Below are the aspects Prompt Manager defines to help Visual ChatGPT accurately handle its VL task:
- Name: The name prompt helps Visual ChatGPT to understand the purpose of VFM in a concise manner and severs as the entry to VFM.
- Usage: The usage prompt describes the scenario where the VFM should be used.
- Input/Output: The input/output prompt defines the format of input and output required by the VFM.
- Example (optional): The example prompt is optional and as the name sounds, it gives an example to Visual ChatGPT which can be really helpful to better understand how a particular VFM works.

Visual ChatGPT supports many user queries and languages. It supports images as well, singular or multiple.
In order to handle this, Prompt Manager uses the two aspects below:
1. Generate Unique Filename:
  - Visual ChatGPT handles two types of image queries: one where the image was uploaded and one where its a reference to an existing image.
  - “For newly uploaded images, Visual ChatGPT generates a unique filename with a universally unique identifier (UUID) and adds a prefix string ”image” representing the relative directory, e.g., image/{uuid}.png (source).

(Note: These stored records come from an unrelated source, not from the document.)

/-! ### PHP_G over the random graph: linear PC degree, every field -/

/-- **Alekhnovich–Razborov's `PHP_G` bound on random left-regular bipartite graphs**: for `k ≥ 3`
and `Δ ≥ 1` there is `δ = δ(k,Δ) > 0` such that for every field `K`,
`Pr_{φ ∼ F_k(n, Δn)}[PHP over scopeGraph n φ has no PC/K refutation of degree ≤ δn] → 1`.
(`δ = κ/5`.) [Alekhnovich–Razborov 2001 (PHP_G over boundary expanders, via Mikša–Nordström 2015
Thm 4.5 / §4.2 — proved in the tree); Ben-Sasson–Wigderson 2001 §6 (expansion)] -/
theorem randomGraph_phpCNF_pcDegree_linear (k Δ : ℕ) (hk : 3 ≤ k) (hΔ : 1 ≤ Δ) :
    ∃ δ : ℝ, 0 < δ ∧ ∀ (K : Type u) [Field K],
      Tendsto (fun n : ℕ => (randomKCNF k n (Δ * n)).toOuterMeasure
        {φ | ∀ D : ℕ, (D : ℝ) ≤ δ * n →
          ¬ PC.RefutableInDegree (PC.ofCNF K (FPHP.phpCNF (scopeGraph n φ))) D})
        atTop (𝓝 1) := by
  set a : ℝ := (2 * k + 1) / 4 with ha
  set B : ℝ := Real.exp (1 + a) * Δ * a with hB
  set κ : ℝ := 1 / (a * (2 * B) ^ 4) with hκ
  have hapos : 0 < a := by
    have hk3 : (3 : ℝ) ≤ k := by exact_mod_cast hk
    rw [ha]; linarith
  have hBpos : 0 < B := by rw [hB]; positivity
  have hκpos : 0 < κ := by rw [hκ]; positivity
  refine ⟨κ / 5, by positivity, fun K _ => ?_⟩
  refine tendsto_one_of_eventually_ge'' (β := fun n => 32 * a * B ^ 4 / n)
    (fun n => pmf_toOuterMeasure_le_one'' _ _)
    (by simpa using tendsto_const_div_atTop_nhds_zero_nat (32 * a * B ^ 4)) ?_
  refine eventually_atTop.2 ⟨⌈((k : ℝ) + 5) / κ⌉₊, fun n hn => ?_⟩
  obtain ⟨-, hN2, hkn, haN, hNge, hκn⟩ := radius_bookkeeping hk hΔ ha hB hκ hn
  refine (randomKCNF_scopeGraph_boundaryExpander_ge hk hΔ hkn ha hB haN).trans
    (MeasureTheory.measure_mono fun φ hφ D hD => ?_)
  refine FPHP.not_refutableInDegree_phpCNF (by exact_mod_cast hN2) (by norm_num) hφ ?_
  have : κ / 5 * n ≤ (κ * n - 1) / 4 := by linarith
  linarith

  - For queries about existing images, Visual ChatGPT ignores the filename check.
2. Force VFM Thinking:
  - The following suffix prompt is appended to the user query:
  - “Since Visual ChatGPT is a text language model, Visual ChatGPT must use tools to observe images rather than imagination. The thoughts and observations are only visible for Visual ChatGPT, Visual ChatGPT should remember to repeat important information in the final response for Human. Thought: Do I need to use a tool?”
  - The reasoning is two-fold provided below:
    - It prompts Visual ChatGPT to use foundation models instead of relying solely on its imagination.
    - It encourages Visual ChatGPT to provide specific out- puts generated by the foundation models, rather than generic responses such as “here you are” (source).
The following diagram (source) shows an example of multiple rounds of dialogue between human and Visual ChatGPT:

Event though Visual ChatGPT has built significantly on top of ChatGPT, however, a few limitations of Visual ChatGPT still remain.
Visual ChatGPT is dependent on ChatGPT to assign tasks and on VFM to execute the tasks. Thus, it is limited by these models accuracies.
Heavy prompt engineering is required by Visual ChatGPT to convert VFMs into language which can be time consuming.
Limited real time capability as a prompt could invoke multiple VFMs, resulting in a delayed response time.
The flexibility of easily plugging and unplugging foundation models may raise security and privacy concerns, particularly for remote models accessed via APIs.